Pour les juges d’appel, face à de telles anomalies, la banque aurait dû agir :
CA Toulouse, 2e ch., 18 juin 2024, n° 21-04745 : « […] les banques doivent, en cas d’anomalie intellectuelle apparente, surseoir à l’exécution d’un virement le temps d’opérer les vérifications nécessaires auprès du donneur d’ordre ou du bénéficiaire. ».
Le rappel à l’ordre de la Cour de cassation : la primauté de la non-ingérence
Le 14 janvier 2026, la Chambre commerciale de la Cour de cassation a censuré cette position, réaffirmant une protection très forte pour les banques. Elle rappelle que le banquier n’est ni un détective, ni un juge de l’opportunité des transactions.
Cass. com., 14 janv. 2026, n° 24-19.102, Publie au bulletin : « La banque, tenue à une obligation de non-ingérence dans les affaires de son client, n’a pas à procéder à des investigations sur l’origine et l’importance des fonds versés sur ses comptes ni même à l’interroger sur l’existence de mouvements de grande ampleur dès lors que ces opérations ont une apparence de régularité et qu’aucun indice de falsification ne peut être décelé. ».
La Cour de cassation a estimé que les motifs retenus par la Cour d’appel (disproportion des revenus, origine des fonds) étaient « impropres à caractériser l’existence d’anomalies apparentes aisément décelables » de nature à engager la responsabilité de la banque.
3. Le concept de « créancier apparent » : pourquoi le client ne paie pas deux fois
Une question cruciale pour les victimes est de savoir si elles peuvent exiger un nouveau paiement des clients qui ont versé l’argent sur le mauvais compte.
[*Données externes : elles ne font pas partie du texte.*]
import Mathlib
import Summits.Ventures.HodgeRepro.Tier4.Common.LocalTorusCompactConj
import Summits.Ventures.HodgeRepro.Tier4.Common.TorusInfCompactConj
import Summits.Ventures.HodgeRepro.Tier4.Common.TestProjectorVanishing
import Summits.Ventures.HodgeRepro.Tier4.Common.CompactHaarProbability
import Summits.Ventures.HodgeRepro.Tier4.Common.RowTorus
import Summits.Ventures.HodgeRepro.Tier4.Line4.ProjPlane
import Summits.Ventures.HodgeRepro.Tier4.Line4.ProjDataSeesaw
import Summits.Ventures.HodgeRepro.Tier4.Line4.KTypeOfPeriodClosed
import Summits.Ventures.HodgeRepro.Tier4.Line4.KTypeOfPeriodTransported

/-!
# Tier4/Line4/KTypeOfPeriodSeesaw — C-L4-KTYPE-SEESAW: BOTH `K`-type conjuncts of admissibility on the wall's plane, by name

Blind re-derivation cell `pub-hodge-repro`, Tier 4 «prove the step» (README §9–§10), seat t4-L4-p1 (prover, LINE L4,
gen 4; self-cut S14781 continuing plan-4 g3's C-L4-KTYPE / C-L4-WEIGHTS designs S14010 / S14688).  Tree path
`lean/Summits/Ventures/HodgeRepro/Tier4/Line4/KTypeOfPeriodSeesaw.lean`.  Mathlib-level; no literature.

WHAT IS PROVED, on L4-p2's `seesawOf q a g g' hgg' hg'g hgΩ` (ProjDataSeesaw) = the skeleton's `seesawPlane` (L4 v0.30
L506–L510) = `(PlaneData.mixedRow q (a 0) (a 2)).withTransportedTorus g g' hgg' hg'g hgΩ`:
* `hasKTypeAt_of_period_ne_zero_seesaw` — the `T`-side `K`-type `(e₊ w, e₋ w)` of `span ℂ U` from a non-zero `T`-period
  (`KTypeOfPeriodTransported.hasKTypeAt_of_period_ne_zero_mixedRow_transported` at `hW := rfl`);
* `torusT'_seesaw_comm` — the transported torus `T′ = g T(mixedRow q a₁ a₃) g⁻¹` is COMMUTATIVE (typer-2's
  `torusT'_withTransportedTorus_conj` conjugates each element into the row torus `torusT (ofLinesRow q (a 1) (a 3) (-1))`,
  which is commutative by `torusT_ofLinesRow_comm`; conjugating back), whence `isMulRightInvariant_torusT'_seesaw`: a
  left-invariant measure on `T′` is right-invariant;
* `hasKTypeAt'_of_period_ne_zero_seesaw` — the `T′`-side `K`-type `(e₊′ w, e₋′ w)` of `span ℂ U` from a non-zero
  `T′`-period: `KTypeOfPeriodClosed.hasKTypeAt'_of_period_ne_zero_span` with every display bound by name —
  `[CompactSpace (localTorusAt' _ w)]` := typer-2's `compactSpace_localTorusAt'_seesaw` (LocalTorusCompactConj), `ν` :=
  `haarProb`, `hχ` / `hu'` := `weightChar'_mul_of_conj` / `norm_weightChar'_eq_one_of_conj` (TestProjectorVanishing) on
  `localTorusAt'_withTransportedTorus_conj` (ProjPlane), `hχc` := L4-p2's `continuous_weightChar'_localTorusAt'`
  (ProjDataSeesaw), `[R.μT'.IsMulRightInvariant]` := `isMulRightInvariant_torusT'_seesaw`.
What stays DISPLAYED is the wall's own data (v0.30 `mixed_two_torus_W3`): `a i ≠ 0`, the similitude `lam`/`hiso`, the
real CM place `w`, the unitary continuous characters and their exponent compatibility (`ChiMatchesAt` / `ChiMatchesAt'`
at `w`), the closed invariant subspace `U`, `f ∈ span ℂ U`, and the non-vanishing of the period.

Nothing here says anything about the status of the Hodge conjecture for CM abelian varieties, which is NOT proved
(HC_CM is NOT proved by anyone in this repository).
-/

set_option autoImplicit false

noncomputable section

namespace Summit.Ventures.HodgeRepro.Tier4.Line4

open Summit.Ventures.HodgeRepro.Tier4.Common Summit.Ventures.HodgeRepro.Tier4.Line1 MeasureTheory NumberField Matrix
open scoped ComplexConjugate

section Comm

variable {k : Type} [Field k] [NumberField k] (q : QuadData k) (a : Fin 4 → k)
  (g g' : Matrix (Fin 4) (Fin 4) k) (hgg' : g * g' = 1) (hg'g : g' * g = 1)
  (hgΩ : g * (PlaneData.mixedRow q (a 0) (a 2)).Ω = (PlaneData.mixedRow q (a 0) (a 2)).Ω * g)

/-- **The transported torus `T′` of the seesaw plane is commutative**: its elements are the conjugates `g κ′ g⁻¹` of the
elements `κ′` of the commutative row torus `torusT (ofLinesRow q (a 1) (a 3) (-1))`. -/
theorem torusT'_seesaw_comm (lam : k) (hlam : lam ≠ 0)
    (hiso : g * (PlaneData.mixedRow q (a 1) (a 3)).B * gᵀ = lam • (PlaneData.mixedRow q (a 0) (a 2)).B)
    (ha1 : a 1 ≠ 0) (ha3 : a 3 ≠ 0) (s t : GA (seesawOf q a g g' hgg' hg'g hgΩ))
    (hs : s ∈ torusT' (seesawOf q a g g' hgg' hg'g hgΩ)) (ht : t ∈ torusT' (seesawOf q a g g' hgg' hg'g hgΩ)) :
    s * t = t * s := by
  have hA : adMat k g * adMat k g' = 1 := adMat_mul_adMat_eq_one g g' hgg'
  obtain ⟨s', hs', hsm⟩ := torusT'_withTransportedTorus_conj q a g g' hgg' hg'g hgΩ lam hlam hiso s hs
  obtain ⟨t', ht', htm⟩ := torusT'_withTransportedTorus_conj q a g g' hgg' hg'g hgΩ lam hlam hiso t ht
  -- conjugating back: `mat s = g (mat s') g′`
  have hback : ∀ (x : GA (seesawOf q a g g' hgg' hg'g hgΩ)) (x' : GA (PlaneData.ofLinesRow q (a 1) (a 3) (-1))),
      GA.mat (PlaneData.ofLinesRow q (a 1) (a 3) (-1)) x' = adMat k g' * GA.mat _ x * adMat k g →
      GA.mat _ x = adMat k g * GA.mat (PlaneData.ofLinesRow q (a 1) (a 3) (-1)) x' * adMat k g' := by
    intro x x' h
    rw [h]
    calc GA.mat _ x = (adMat k g * adMat k g') * GA.mat _ x * (adMat k g * adMat k g') := by
          rw [hA, Matrix.one_mul, Matrix.mul_one]
      _ = adMat k g * (adMat k g' * GA.mat _ x * adMat k g) * adMat k g' := by
          simp only [Matrix.mul_assoc]
  have hcomm : s' * t' = t' * s' :=
    torusT_ofLinesRow_comm q (a 1) (a 3) (-1) ha1 ha3 (neg_ne_zero.2 one_ne_zero) s' t' hs' ht'
  have hcommM : GA.mat _ s' * GA.mat _ t' = GA.mat _ t' * GA.mat _ s' := by
    have h := congrArg (GA.mat (PlaneData.ofLinesRow q (a 1) (a 3) (-1))) hcomm
    rwa [GA.mat_mul, GA.mat_mul] at h
  apply Subtype.ext
  apply Units.ext
  change GA.mat _ s * GA.mat _ t = GA.mat _ t * GA.mat _ s
  rw [hback s s' hsm, hback t t' htm]
  calc adMat k g * GA.mat _ s' * adMat k g' * (adMat k g * GA.mat _ t' * adMat k g')
      = adMat k g * (GA.mat _ s' * GA.mat _ t') * adMat k g' := by
        calc adMat k g * GA.mat _ s' * adMat k g' * (adMat k g * GA.mat _ t' * adMat k g')
            = adMat k g * GA.mat _ s' * (adMat k g' * adMat k g) * GA.mat _ t' * adMat k g' := by
              simp only [Matrix.mul_assoc]
          _ = adMat k g * (GA.mat _ s' * GA.mat _ t') * adMat k g' := by
              rw [adMat_mul_adMat_eq_one g' g hg'g, Matrix.mul_one]
              simp only [Matrix.mul_assoc]
    _ = adMat k g * (GA.mat _ t' * GA.mat _ s') * adMat k g' := by rw [hcommM]
    _ = adMat k g * GA.mat _ t' * adMat k g' * (adMat k g * GA.mat _ s' * adMat k g') := by
        calc adMat k g * (GA.mat _ t' * GA.mat _ s') * adMat k g'
            = adMat k g * GA.mat _ t' * (adMat k g' * adMat k g) * GA.mat _ s' * adMat k g' := by
              rw [adMat_mul_adMat_eq_one g' g hg'g, Matrix.mul_one]
              simp only [Matrix.mul_assoc]
          _ = adMat k g * GA.mat _ t' * adMat k g' * (adMat k g * GA.mat _ s' * adMat k g') := by
              simp only [Matrix.mul_assoc]

/-- **A left-invariant measure on the transported torus `T′` of the seesaw plane is right-invariant.** -/
theorem isMulRightInvariant_torusT'_seesaw (lam : k) (hlam : lam ≠ 0)
    (hiso : g * (PlaneData.mixedRow q (a 1) (a 3)).B * gᵀ = lam • (PlaneData.mixedRow q (a 0) (a 2)).B)
    (ha1 : a 1 ≠ 0) (ha3 : a 3 ≠ 0) [MeasurableSpace (torusT' (seesawOf q a g g' hgg' hg'g hgΩ))]
    (μT' : Measure (torusT' (seesawOf q a g g' hgg' hg'g hgΩ))) [μT'.IsMulLeftInvariant] :
    μT'.IsMulRightInvariant :=
  isMulRightInvariant_of_forall_comm μT' fun s t =>
    Subtype.ext (torusT'_seesaw_comm q a g g' hgg' hg'g hgΩ lam hlam hiso ha1 ha3 s.1 t.1 s.2 t.2)

end Comm

section KType

variable {k : Type} [Field k] [NumberField k] (q : QuadData k) (a : Fin 4 → k)
  (g g' : Matrix (Fin 4) (Fin 4) k) (hgg' : g * g' = 1) (hg'g : g' * g = 1)
  (hgΩ : g * (PlaneData.mixedRow q (a 0) (a 2)).Ω = (PlaneData.mixedRow q (a 0) (a 2)).Ω * g)
  [MeasurableSpace (GA (seesawOf q a g g' hgg' hg'g hgΩ))] [BorelSpace (GA (seesawOf q a g g' hgg' hg'g hgΩ))]
  (R : RTFData (seesawOf q a g g' hgg' hg'g hgΩ)) (μ : Measure (GA (seesawOf q a g g' hgg' hg'g hgΩ)))
  [μ.IsHaarMeasure] [R.μT.IsHaarMeasure] [R.μT'.IsHaarMeasure] (DG : Set (GA (seesawOf q a g g' hgg' hg'g hgΩ)))
  (fdG : IsFundamentalDomain (rationalPoints (seesawOf q a g g' hgg' hg'g hgΩ)) DG μ) (compG : IsCompact (closure DG))
  (compT : IsCompact (closure R.DT)) (compT' : IsCompact (closure R.DT'))

/-- **The `T`-side `K`-type on the seesaw plane** (C-L4-KTYPE (4) of admissibility, by name): a non-zero `T`-period of
`f ∈ span ℂ U` against the unitary continuous `R.chi` matching `(e₊ w, e₋ w)` at the real CM place `w` gives
`HasKTypeAt (seesawOf …) q w (e₊ w) (e₋ w) (span ℂ U)`. -/
theorem hasKTypeAt_of_period_ne_zero_seesaw (ha0 : a 0 ≠ 0) (ha2 : a 2 ≠ 0) {w : InfinitePlace k}
    (hw : w.IsReal) (hcm : IsCMAt q w) (eP eM : InfinitePlace k → ℤ)
    (hu : ∀ t, ‖R.chi t‖ = 1) (hc : Continuous R.chi)
    (hmatch : ChiMatchesAt (seesawOf q a g g' hgg' hg'g hgΩ) q w (eP w) (eM w) R.chi)
    {U : Set (GA (seesawOf q a g g' hgg' hg'g hgΩ) → ℂ)}
    (hU : (Setting.ofAdelicData (seesawOf q a g g' hgg' hg'g hgΩ) R μ DG fdG compG compT compT').IsInvariantSubspace U)
    (hcl : IsClosedSub (Setting.ofAdelicData (seesawOf q a g g' hgg' hg'g hgΩ) R μ DG fdG compG compT compT') U)
    {f : GA (seesawOf q a g g' hgg' hg'g hgΩ) → ℂ} (hf : f ∈ Submodule.span ℂ U)
    (hP : periodLin (seesawOf q a g g' hgg' hg'g hgΩ) R.μT R.DT R.chi
      (restrictTo (seesawOf q a g g' hgg' hg'g hgΩ) (torusT (seesawOf q a g g' hgg' hg'g hgΩ)) f) ≠ 0) :
    HasKTypeAt (seesawOf q a g g' hgg' hg'g hgΩ) q w (eP w) (eM w) (Submodule.span ℂ U) :=
  hasKTypeAt_of_period_ne_zero_mixedRow_transported q (a 0) (a 2) g g' hgg' hg'g hgΩ (seesawOf q a g g' hgg' hg'g hgΩ)
    R μ DG fdG compG compT compT' rfl ha0 ha2 hw hcm eP eM hu hc hmatch hU hcl hf hP

/-- **The `T′`-side `K`-type on the seesaw plane** (C-L4-KTYPE (6) of admissibility, by name): a non-zero `T′`-period of
`f ∈ span ℂ U` against the unitary continuous `R.chi'` matching `(e₊′ w, e₋′ w)` at the real CM place `w` gives
`HasKTypeAt' (seesawOf …) q w g g' (e₊′ w) (e₋′ w) (span ℂ U)` — under the wall's similitude display (`lam`, `hiso`) and
`a 1 ≠ 0`, `a 3 ≠ 0` (the compactness of the transported local torus and the weight identities on it). -/
theorem hasKTypeAt'_of_period_ne_zero_seesaw (lam : k) (hlam : lam ≠ 0)
    (hiso : g * (PlaneData.mixedRow q (a 1) (a 3)).B * gᵀ = lam • (PlaneData.mixedRow q (a 0) (a 2)).B)
    (ha1 : a 1 ≠ 0) (ha3 : a 3 ≠ 0) {w : InfinitePlace k} (hw : w.IsReal) (hcm : IsCMAt q w)
    (eP' eM' : InfinitePlace k → ℤ) (hu : ∀ t, ‖R.chi' t‖ = 1) (hc : Continuous R.chi')
    (hmatch : ChiMatchesAt' (seesawOf q a g g' hgg' hg'g hgΩ) q w g g' (eP' w) (eM' w) R.chi')
    {U : Set (GA (seesawOf q a g g' hgg' hg'g hgΩ) → ℂ)}
    (hU : (Setting.ofAdelicData (seesawOf q a g g' hgg' hg'g hgΩ) R μ DG fdG compG compT compT').IsInvariantSubspace U)
    (hcl : IsClosedSub (Setting.ofAdelicData (seesawOf q a g g' hgg' hg'g hgΩ) R μ DG fdG compG compT compT') U)
    {f : GA (seesawOf q a g g' hgg' hg'g hgΩ) → ℂ} (hf : f ∈ Submodule.span ℂ U)
    (hP : periodLin (seesawOf q a g g' hgg' hg'g hgΩ) R.μT' R.DT' R.chi'
      (restrictTo (seesawOf q a g g' hgg' hg'g hgΩ) (torusT' (seesawOf q a g g' hgg' hg'g hgΩ)) f) ≠ 0) :
    HasKTypeAt' (seesawOf q a g g' hgg' hg'g hgΩ) q w g g' (eP' w) (eM' w) (Submodule.span ℂ U) := by
  have hconj := localTorusAt'_withTransportedTorus_conj q a g g' hgg' hg'g hgΩ lam hlam hiso w
  have hε : (-1 : k) ≠ 0 := neg_ne_zero.2 one_ne_zero
  haveI : R.μT'.IsMulRightInvariant :=
    isMulRightInvariant_torusT'_seesaw q a g g' hgg' hg'g hgΩ lam hlam hiso ha1 ha3 R.μT'
  haveI : CompactSpace (localTorusAt' (seesawOf q a g g' hgg' hg'g hgΩ) w) :=
    compactSpace_localTorusAt'_seesaw q a g g' hgg' hg'g hgΩ lam hlam hiso ha1 ha3 hw hcm
  haveI := isHaarMeasure_haarProb (localTorusAt' (seesawOf q a g g' hgg' hg'g hgΩ) w)
  haveI := isProbabilityMeasure_haarProb (localTorusAt' (seesawOf q a g g' hgg' hg'g hgΩ) w)
  have hnorm : ∀ κ ∈ localTorusAt' (seesawOf q a g g' hgg' hg'g hgΩ) w, ∀ j : Fin 2,
      ‖weightAt' (seesawOf q a g g' hgg' hg'g hgΩ) q w g g' j κ‖ = 1 := fun κ hκ j =>
    norm_weightAt'_eq_one_of_conj q (a 1) (a 3) (-1) w ha1 ha3 hε hw hcm _ g g' w hconj j κ hκ
  exact hasKTypeAt'_of_period_ne_zero_span (seesawOf q a g g' hgg' hg'g hgΩ) R μ DG fdG compG compT compT' w q eP' eM'
    g g' (haarProb (localTorusAt' (seesawOf q a g g' hgg' hg'g hgΩ) w)) hu hc
    (weightChar'_mul_of_conj q (a 1) (a 3) (-1) w ha1 ha3 hε hw hcm _ g g' (adMat_mul_adMat_eq_one g g' hgg') w hconj
      (eP' w) (eM' w))
    (continuous_weightChar'_localTorusAt' _ q g g' eP' eM' w hnorm)
    (fun κ => norm_weightChar'_eq_one_of_conj q (a 1) (a 3) (-1) w ha1 ha3 hε hw hcm _ g g' w hconj (eP' w) (eM' w)
      κ κ.2)
    hmatch hU hcl hf hP

end KType

end Summit.Ventures.HodgeRepro.Tier4.Line4

end
import Summits.KontsevichZagierPeriods.Zeta5Search.TwoTaleOmega.FormalBarnes
import Literature.NumberTheory.Irrationality.Zudilin2014.FirstTaleNewton
import Literature.NumberTheory.Irrationality.Zudilin2014.FirstTaleScaling

/-!
# Formal Barnes functionals III — the LINK with Zudilin's first-tale forms (cell `pub-zeta5`, fam-tele gen 4)

HONEST FRAMING: systematic search; no irrationality claim unless certified.

OUR infrastructure (Summit side), blueprint `families/tele/RECURRENCE.md §13.2 (LINK)`.  The first-tale rational
function has the partial-fraction expansion `R(t) = P(t) + Σ_{k ∈ [a_max, b₃)} C_k/(t+k)`
(`Zudilin2014.R_eq_polyP_add_polar`); its DATA is `dataR a b : PF`.  Evaluating the formal functional of
`FormalBarnes` at the first-tale node `s = 1 − a₂*` (contour `Re t = 1/2 − a₂*`, all poles to its left… i.e. every
`m = k − a₂* ≥ 0`) and unfolding gives LITERALLY Zudilin's forms:
  `(−1)^d · lam1 (1 − a₂*) (dataR a b) = formQ a b`,   `(−1)^d · lam0 d (1 − a₂*) (dataR a b) = − formP a b`
(`link_formQ`, `link_formP`, `d = dExp a b`) — no analysis, no named fact: the functional was DEFINED to make this
an unfolding (`coefA_eq_fwdDiff` for the polynomial part, `H2 = harmTwo` for the polar part).  Consequently any
formal telescoping identity between data (`FormalBarnes.lam•_telescope`) is an identity between `formP/formQ`
values — the kernel route to the p-half of `(bmiss)` (§13.3–13.6), whose remaining inputs are the Ω-closure
identities (cert lanes, `Certificates/PolyKronecker6`) and partial-fraction uniqueness.
-/

noncomputable section

open Polynomial Finset fwdDiff
open Literature.NumberTheory.Irrationality.Zudilin2014

namespace Summit.KontsevichZagierPeriods.Zeta5Search.FormalBarnes

/-- `H₂` is the tree's `harmTwo` (definitionally). -/
theorem H2_eq_harmTwo (m : ℕ) : H2 m = harmTwo m := rfl

/-- The weight `φ⁰` on the `+` side (`m ≥ 0`) is `−H₂(m)`. -/
theorem phi0_of_nonneg {m : ℤ} (h : 0 ≤ m) : phi0 m = -H2 m.toNat := by
  obtain ⟨n, rfl⟩ := Int.eq_ofNat_of_zero_le h
  rfl

/-- The weight `φ¹` on the `+` side (`m ≥ 0`) is `1`. -/
theorem phi1_of_nonneg {m : ℤ} (h : 0 ≤ m) : phi1 m = 1 := by
  obtain ⟨n, rfl⟩ := Int.eq_ofNat_of_zero_le h
  rfl

/-- The weight `φ⁰` on the `−` side (`m < 0`) is `+H₂(−m−1)` (reflection rule). -/
theorem phi0_of_neg {m : ℤ} (h : m < 0) : phi0 m = H2 (-m - 1).toNat := by
  obtain ⟨n, rfl⟩ := Int.eq_negSucc_of_lt_zero h
  have : (-Int.negSucc n - 1).toNat = n := by rw [Int.negSucc_eq]; omega
  rw [this]
  rfl

/-- The weight `φ¹` on the `−` side (`m < 0`) is `−1` (reflection rule). -/
theorem phi1_of_neg {m : ℤ} (h : m < 0) : phi1 m = -1 := by
  obtain ⟨n, rfl⟩ := Int.eq_negSucc_of_lt_zero h
  rfl

/-- The double-pole weight `ψ⁰(m) = −2H₃` of the reflected index, on both sides. -/
theorem psi0_eq (m : ℤ) : psi0 m = -2 * H3 (if 0 ≤ m then m.toNat else (-m - 1).toNat) := by
  rcases m with n | n
  · simp [psi0]
  · have h : ¬ (0 : ℤ) ≤ Int.negSucc n := by simp [Int.negSucc_eq]; omega
    have : (-Int.negSucc n - 1).toNat = n := by rw [Int.negSucc_eq]; omega
    simp only [psi0, if_neg h, this]

/-- Summing a function against finitely many `Finsupp.single`s. -/
theorem sum_singles {S : Finset ℤ} {c : ℤ → ℚ} {h : ℤ → ℚ → ℚ} (h0 : ∀ k, h k 0 = 0)
    (hadd : ∀ k x y, h k (x + y) = h k x + h k y) :
    (∑ k ∈ S, Finsupp.single k (c k)).sum h = ∑ k ∈ S, h k (c k) := by
  rw [← Finsupp.sum_finsetSum_index h0 hadd]
  exact Finset.sum_congr rfl fun k _ => Finsupp.sum_single_index (h0 k)

variable (a b : Fin 4 → ℤ)

/-- The first-tale partial-fraction DATA of `R(t) = R(a,b;t)`: polynomial part `polyP a b`, simple parts
`C_k/(t+k)`, `k ∈ [a_max, b₃)`, no double parts. -/
def dataR : PF := ⟨polyP a b, ∑ k ∈ Ico (amax a) (b 3), Finsupp.single k (coefC a b k), 0⟩

/-- The data evaluate to `R` (away from the poles; `Admissible` as in `R_eq_polyP_add_polar`). -/
theorem dataR_eval {a b : Fin 4 → ℤ} (h : Admissible a b) {t : ℚ} (ht : ∀ k ∈ Ico (a 3) (b 3), t + k ≠ 0) :
    (dataR a b).eval t = R a b t := by
  rw [R_eq_polyP_add_polar h ht]
  unfold PF.eval dataR
  simp only
  rw [sum_singles (fun _ => by simp) (fun _ _ _ => by ring), Finsupp.sum_zero_index, add_zero]

/-- Polynomial part of the LINK: `lamPoly` at the node `1 − a₂*` is the `A_ℓ`-sum of `formP`. -/
theorem lamPoly_polyP (d : ℕ) :
    lamPoly d (((1 - a2star a : ℤ) : ℚ)) (polyP a b) = ∑ ℓ ∈ range (d + 1), (-1) ^ ℓ * coefA a b ℓ / (ℓ + 1) := by
  unfold lamPoly
  refine Finset.sum_congr rfl fun ℓ _ => ?_
  have hf : (fun t : ℚ => (polyP a b).eval (t - a2star a))
      = fun r => (fun u => (polyP a b).eval u) (r + (-(a2star a : ℚ))) := by
    funext t; simp [sub_eq_add_neg]
  rw [coefA_eq_fwdDiff, hf, fwdDiff_iter_comp_add (1 : ℚ) (fun u => (polyP a b).eval u) (-(a2star a : ℚ)) ℓ 1]
  push_cast
  rw [sub_eq_add_neg]

/-- Polar part of the LINK, `ζ(2)`-coordinate: every pole of `R` lies on the `+` side of the first-tale node. -/
theorem lam1_dataR : lam1 (1 - a2star a) (dataR a b) = ∑ k ∈ Ico (amax a) (b 3), coefC a b k := by
  unfold lam1 dataR
  simp only
  rw [sum_singles (fun _ => by simp) (fun _ _ _ => by ring)]
  refine Finset.sum_congr rfl fun k hk => ?_
  have hk0 : 0 ≤ k - a2star a := by have := (mem_Ico.1 hk).1; have := a2star_le_amax a; linarith
  rw [show k + (1 - a2star a) - 1 = k - a2star a by ring, phi1_of_nonneg hk0, mul_one]

/-- Polar + polynomial part of the LINK, `e₀`-coordinate. -/
theorem lam0_dataR (d : ℕ) :
    lam0 d (1 - a2star a) (dataR a b) = ∑ ℓ ∈ range (d + 1), (-1) ^ ℓ * coefA a b ℓ / (ℓ + 1)
      - ∑ k ∈ Ico (amax a) (b 3), coefC a b k * harmTwo (k - a2star a).toNat := by
  unfold lam0 dataR
  simp only
  rw [lamPoly_polyP, sum_singles (fun _ => by simp) (fun _ _ _ => by ring), Finsupp.sum_zero_index, add_zero]
  have hs : ∑ k ∈ Ico (amax a) (b 3), coefC a b k * phi0 (k + (1 - a2star a) - 1)
      = -∑ k ∈ Ico (amax a) (b 3), coefC a b k * harmTwo (k - a2star a).toNat := by
    rw [← sum_neg_distrib]
    refine Finset.sum_congr rfl fun k hk => ?_
    have hk0 : 0 ≤ k - a2star a := by have := (mem_Ico.1 hk).1; have := a2star_le_amax a; linarith
    rw [show k + (1 - a2star a) - 1 = k - a2star a by ring, phi0_of_nonneg hk0, H2_eq_harmTwo]
    ring
  rw [hs]
  ring

/-- **LINK, `ζ(2)`-coordinate**: `(−1)^d Λ¹_{1−a₂*}[data R] = Q(a,b)` by unfolding. -/
theorem link_formQ : (-1) ^ dExp a b * lam1 (1 - a2star a) (dataR a b) = formQ a b := by
  rw [lam1_dataR]; rfl

/-- **LINK, `e₀`-coordinate**: `(−1)^d Λ⁰_{1−a₂*}[data R] = −P(a,b)` by unfolding (`d = dExp a b`). -/
theorem link_formP : (-1) ^ dExp a b * lam0 (dExp a b) (1 - a2star a) (dataR a b) = -formP a b := by
  rw [lam0_dataR]; unfold formP; ring

/-- The `ζ(3)`-coordinate of first-tale data vanishes (no double poles). -/
theorem lam2_dataR : lam2 (dataR a b) = 0 := by
  unfold lam2 dataR
  simp

end Summit.KontsevichZagierPeriods.Zeta5Search.FormalBarnes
La réponse est généralement négative si le client a été de bonne foi.
CA Toulouse, 2e ch., 18 juin 2024, n° 21-04745 : « […] le paiement fait de bonne foi à un créancier apparent est valable. […] Les RIB transmis étaient bien au nom de la Sas Heppner, seules les coordonnées bancaires étaient fausses, de sorte que les paiements […] ont bien été faits de bonne foi à un créancier apparent et qu’ils sont, pour elles, libératoires. ».
Cela signifie que c’est la société victime du détournement (ici Heppner) qui supporte le préjudice financier direct, et non le client qui a été trompé par le faux RIB.
4. Ce qu’il faut retenir
Si vous souhaitez engager la responsabilité d’une banque, les sources nous enseignent que :
- L’anomalie doit être matérielle et flagrante : Une signature imitée ou un document raturé est plus « facile » à reprocher qu’une simple incohérence de montants.
- La disproportion ne suffit plus : Le fait qu’un client reçoive 100 fois son salaire n’oblige pas, selon la Cour de cassation, la banque à enquêter.
- L’action contre le fraudeur : Dans l’affaire Heppner, même si les banques ont été initialement condamnées, la Cour d’appel a ordonné que la fraudeuse les « relève et garantisse » intégralement.